Work From Home to What F-ing Hell
Cue the standard combination of ‘new normal’, ‘2020’, ‘covid-19’ keywords. May they fall from grace the second things are better.
The eyes of a 2020 graduate have lost hope, found clarity AND accepted the uncertainty with the gun of recession to their temple – all in under six months.
For me, the WFH phenomenon started when universities were shut in the second week of March. Initially, it meant staying with my friends and catching a break, but once the lockdown was announced, everything changed.
I was left with 4 pairs of clothes, no comb, a quarter of my stationery stash and the sorrow of rescinded job offers. Trying to chill in the living room metamorphosed into secondhand stress from seeing my friends slog along blurred timelines (#startuplife?) and leaving an incredible amount of mess in the house.
This arrangement gave way to panic attacks, unlike any I had witnessed so far. In June, even though I wasn’t ready for this, I decided to move back to Lucknow after 6 years of being away. Every single day without fail, between noon and 2 o’clock, the dread would kick in.
I am still unemployed. I am not working out or uploading certificates to LinkedIn. I spent the last decade partaking in the self-help discourse and I still can’t break out of problematic narratives about personal productivity. I am not going to be able to make Affogato work without my gear.
I am not doing enough. I AM NOT enough.
And yet, in my mind, this was the classic redemption arc.
Conquering one’s demons is a hard task, Saman. Job hunting has always been harrowing but considering the situation, with the pandemic and the world economy gone for a toss, you best believe this is going to be the hardest thing you’ve had to do up until now.
It’s never a binary, you know?
I was determined to make it work – one foot in front of the other, one hour at a time. For all I knew, I could have evolved into a Super Saiyan by the end of it. Instead, by the time June ended, I had an internship in hand.
The first tangible step into sustaining myself in a time like this had to mean something, right? A sign from the universe, a reaffirmation of my abilities. But I was mistaken.
This was just the beginning.
My brother is slated to get married in October so this is a shaadi ka ghar, which meant that if I had to work, I couldn’t participate in the preparations. Due to the lockdown imposed on weekends, everything had to be done during the week, and I was there for none of it.

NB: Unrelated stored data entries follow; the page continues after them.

include hb in
/-- **Exhaustion of the kernel**: a class `σ ∈ Pic(𝒪_{cp})` with `σ𝒪_c` trivial is one of
`[𝔞_0], …, [𝔞_{p−1}]`: normalise a representative `𝔞` of `σ` so that `𝔞𝒪_c = 𝒪_c` and apply
`exists_eq_kerUnit`, then reduce `k` modulo `p`. [cite: Cox2013, §7.D Thm. 7.24 (7.25)–(7.27), Cor. 7.28] -/
theorem exists_eq_mk_kerUnit_of_picRes_eq_one (hpc : p ∣ c) (hd : d = c * p)
    {σ : ClassGroup (quadOrder K d)} (hσ : picRes K (Dvd.intro p hd.symm) σ = 1) :
    ∃ k : ℕ, k < p ∧ σ = ClassGroup.mk K (kerUnit b hb hpc hd k) := by
  have h : c ∣ d := Dvd.intro p hd.symm
  revert hσ
  refine ClassGroup.induction (K := K) (fun 𝔞 => ?_) σ
  intro hσ
  rw [picRes_mk, ClassGroup.mk_eq_one_iff, coe_extUnits, FractionalIdeal.isPrincipal_iff] at hσ
  obtain ⟨x, hx⟩ := hσ
  have hx0 : x ≠ 0 := by
    intro h0
    rw [h0, FractionalIdeal.spanSingleton_zero] at hx
    exact (extUnits K h 𝔞).ne_zero hx
  -- normalise the representative: `𝔞' = x⁻¹ 𝔞` has `𝔞'𝒪_c = 𝒪_c`
  obtain ⟨𝔞', h𝔞'⟩ : ∃ 𝔞' : (FractionalIdeal (quadOrder K d)⁰ K)ˣ,
      𝔞' = toPrincipalIdeal (quadOrder K d) K (Units.mk0 x hx0)⁻¹ * 𝔞 := ⟨_, rfl⟩
  have hmk : ClassGroup.mk K 𝔞' = ClassGroup.mk K 𝔞 := by
    rw [h𝔞', map_mul, mk_toPrincipalIdeal, one_mul]
  have hext : extFrac K h (𝔞' : FractionalIdeal (quadOrder K d)⁰ K) = 1 := by
    rw [h𝔞', Units.val_mul, RingHom.map_mul, coe_toPrincipalIdeal, extFrac_spanSingleton, hx,
      Units.val_inv_eq_inv_val, Units.val_mk0, FractionalIdeal.spanSingleton_mul_spanSingleton,
      inv_mul_cancel₀ hx0, FractionalIdeal.spanSingleton_one]
  obtain ⟨k₀, hk₀⟩ := exists_eq_kerUnit hb hpc hd 𝔞' ((extFrac_eq_one_iff h _).mp hext)
  have hp0 : (0 : ℤ) < p := by exact_mod_cast hp.out.pos
  refine ⟨(k₀ % p).toNat, ?_, ?_⟩
  · have h0 := Int.emod_nonneg k₀ hp0.ne'
    have h1' := Int.emod_lt_of_pos k₀ hp0
    omega
  · rw [← hmk, hk₀]
    refine congrArg (ClassGroup.mk K) (kerUnit_eq_of_dvd_sub hb hpc hd ?_)
    rw [Int.toNat_of_nonneg (Int.emod_nonneg k₀ hp0.ne')]
    exact (Int.mod_modEq k₀ (p : ℤ)).symm.dvd

include hb in
/-- **No repetitions in the kernel**: `[𝔞_k] = [𝔞_{k'}]` forces `k ≡ k' (mod p)` (`K` imaginary
quadratic, so `𝒪_c^× = {±1}` as `c ≥ p ≥ 2`): from `𝔞_{k'} = x𝔞_k` with `x𝒪_c = 𝒪_c` one gets
`x = ±1`, `1 + k'cω ∈ 𝔞_k`, and comparing `ω`-coordinates modulo `pc`. [cite: Cox2013, §7.D Thm. 7.24 (7.25)–(7.27), Cor. 7.28] -/
theorem dvd_sub_of_mk_kerUnit_eq (hK : IsImaginaryQuadratic K) (hpc : p ∣ c) (hd : d = c * p) {k k' : ℤ}
    (he : ClassGroup.mk K (kerUnit b hb hpc hd k) = ClassGroup.mk K (kerUnit b hb hpc hd k')) :
    (p : ℤ) ∣ k' - k := by
  have h : c ∣ d := Dvd.intro p hd.symm
  have hc2 : 2 ≤ c := le_trans hp.out.two_le (Nat.le_of_dvd (NeZero.pos c) hpc)
  obtain ⟨x, hx⟩ := mk_eq_mk_iff.mp he
  have hx1 : FractionalIdeal.spanSingleton (quadOrder K c)⁰ (x : K) = 1 := by
    have h2 := congrArg (extUnits K h) hx
    rw [map_mul, extUnits_kerUnit, extUnits_kerUnit, one_mul] at h2
    have h3 := congrArg Units.val h2
    rwa [coe_extUnits, coe_toPrincipalIdeal, extFrac_spanSingleton, Units.val_one] at h3
  have hxO : (x : K) ∈ quadOrder K c := by
    have h2 : (x : K) ∈ FractionalIdeal.spanSingleton (quadOrder K c)⁰ (x : K) :=
      FractionalIdeal.mem_spanSingleton_self _ _
    rw [hx1] at h2
    obtain ⟨v, hv⟩ := (FractionalIdeal.mem_one_iff _).mp h2
    rw [← hv]; exact v.2
  have hxinvO : ((x⁻¹ : Kˣ) : K) ∈ quadOrder K c := by
    have h2 : (1 : K) ∈ FractionalIdeal.spanSingleton (quadOrder K c)⁰ (x : K) := by
      rw [hx1]; exact FractionalIdeal.one_mem_one _
    obtain ⟨v, hv⟩ := (FractionalIdeal.mem_spanSingleton _).mp h2
    have h3 : (v : K) = ((x⁻¹ : Kˣ) : K) := by
      rw [Algebra.smul_def] at hv
      rw [Units.val_inv_eq_inv_val]
      exact eq_inv_of_mul_eq_one_left hv
    rw [← h3]; exact v.2
  let xu : (quadOrder K c)ˣ :=
    ⟨⟨x, hxO⟩, ⟨((x⁻¹ : Kˣ) : K), hxinvO⟩, Subtype.ext x.mul_inv, Subtype.ext x.inv_mul⟩
  have hxpm : (x : K) = 1 ∨ (x : K) = -1 := coe_units_quadOrder_eq_one_or_eq_neg_one hK hc2 xu
  have hmem : (1 : K) + ((k' * c : ℤ) : K) * omega b ∈
      (kerUnit b hb hpc hd k : FractionalIdeal (quadOrder K d)⁰ K) := by
    have h0 : (1 : K) + ((k' * c : ℤ) : K) * omega b ∈
        (kerUnit b hb hpc hd k' : FractionalIdeal (quadOrder K d)⁰ K) := one_add_mem_kerFrac h
    rw [← hx, Units.val_mul, coe_toPrincipalIdeal, mul_comm] at h0
    obtain ⟨y', hy', hyeq⟩ := FractionalIdeal.mem_singleton_mul.mp h0
    rcases hxpm with h1 | h1
    · rw [hyeq, h1, one_mul]; exact hy'
    · rw [hyeq, h1, neg_one_mul]; exact Submodule.neg_mem _ hy'
  obtain ⟨u, hu, r, hr, hdec⟩ := (mem_kerFrac_iff h).mp hmem
  obtain ⟨U, V, hV, rfl⟩ := (mem_quadOrder_iff_coords b hb).mp hu
  obtain ⟨R, S, hS, rfl⟩ := (mem_quadOrder_iff_coords b hb).mp hr
  have e := coords_mul b hb U V 1 (k * c)
  have hfinal : ((1 : ℤ) : K) + ((k' * c : ℤ) : K) * omega b =
      ((U * 1 + V * (k * c) * mConst b + p * R : ℤ) : K) +
        ((U * (k * c) + 1 * V + V * (k * c) * tConst b + p * S : ℤ) : K) * omega b := by
    push_cast at hdec e ⊢
    linear_combination hdec + e
  obtain ⟨h1, h2⟩ := coords_unique b hb hfinal
  obtain ⟨v, rfl⟩ := hV
  obtain ⟨s', rfl⟩ := hS
  have hc0 : (c : ℤ) ≠ 0 := by exact_mod_cast NeZero.ne c
  subst hd
  push_cast at h1 h2
  have h2' : k' = U * k + p * v + p * v * (k * c) * tConst b + p * s' := by
    apply mul_left_cancel₀ hc0
    linear_combination h2
  exact ⟨k * (-(c * v * k * c * mConst b) - R) + (v + v * (k * c) * tConst b + s'),
    by linear_combination h2' - k * h1⟩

That decade spent partaking in the productivity discourse meant I knew everything about habits and routines. I would wake up before anyone else to have some quiet time, meditate and not look at my phone before diving head first into work. I tried my absolute best at crafting some time for peace.
And yet I had none of it.
Nine hours of concentrated output, though initially a great ride, soon turned my days into a blur.Family saw less and less of me, and therapy became my saving grace. Most days, I would eat less than two meals in a day because taking breaks is frowned upon and there is no coordination or consensus about a uniform conduct for WFH.
Two months into this, I broke. No amount of avoiding screens, yelling affirmations and practicing yoga can fix a broken WFH protocol.
My back and tailbone stopped responding to the pain medication and I lost my period.
In an age where we must choose between exploitation and losing out on opportunities, I chose the former and suffered to depths I couldn’t imagine. Throw in the uproar of pending exams and a splash of an incoming wedding, and you get a cocktail so potent, it can give you the hangover of the century.
Once sleep left the chat, I knew something had to be done. Changing the culture of a place is a losing battle, and not wanting to compromise on my health any further, I put in my papers.
I recount this experience with a blazing hot cup of KC Roaster’s Marvahulla Estate at my side with a calendar marking the countdown to my proverbial freedom.
If Stoicism has taught me to anticipate the worst, and anxiety has taught me to trust my instincts, then freshly brewed coffee has taught me to recognize the significance and joy of the small things.
It’s alright to let go of some things. As long as I am powered by good coffee in my veins and the sustained trust in my eyes, I am capable. I am enough.
And after all, isn’t this just the beginning?
Saman Fatima Nomani is a writer and educator by day, and an anime connoisseur by night. She takes her Pokemon, plans, ideas and coffee very seriously. She dreams and dances to J-Rock. In her natural habitat, you will never find her without a journal, gel pen, books and other comfort items.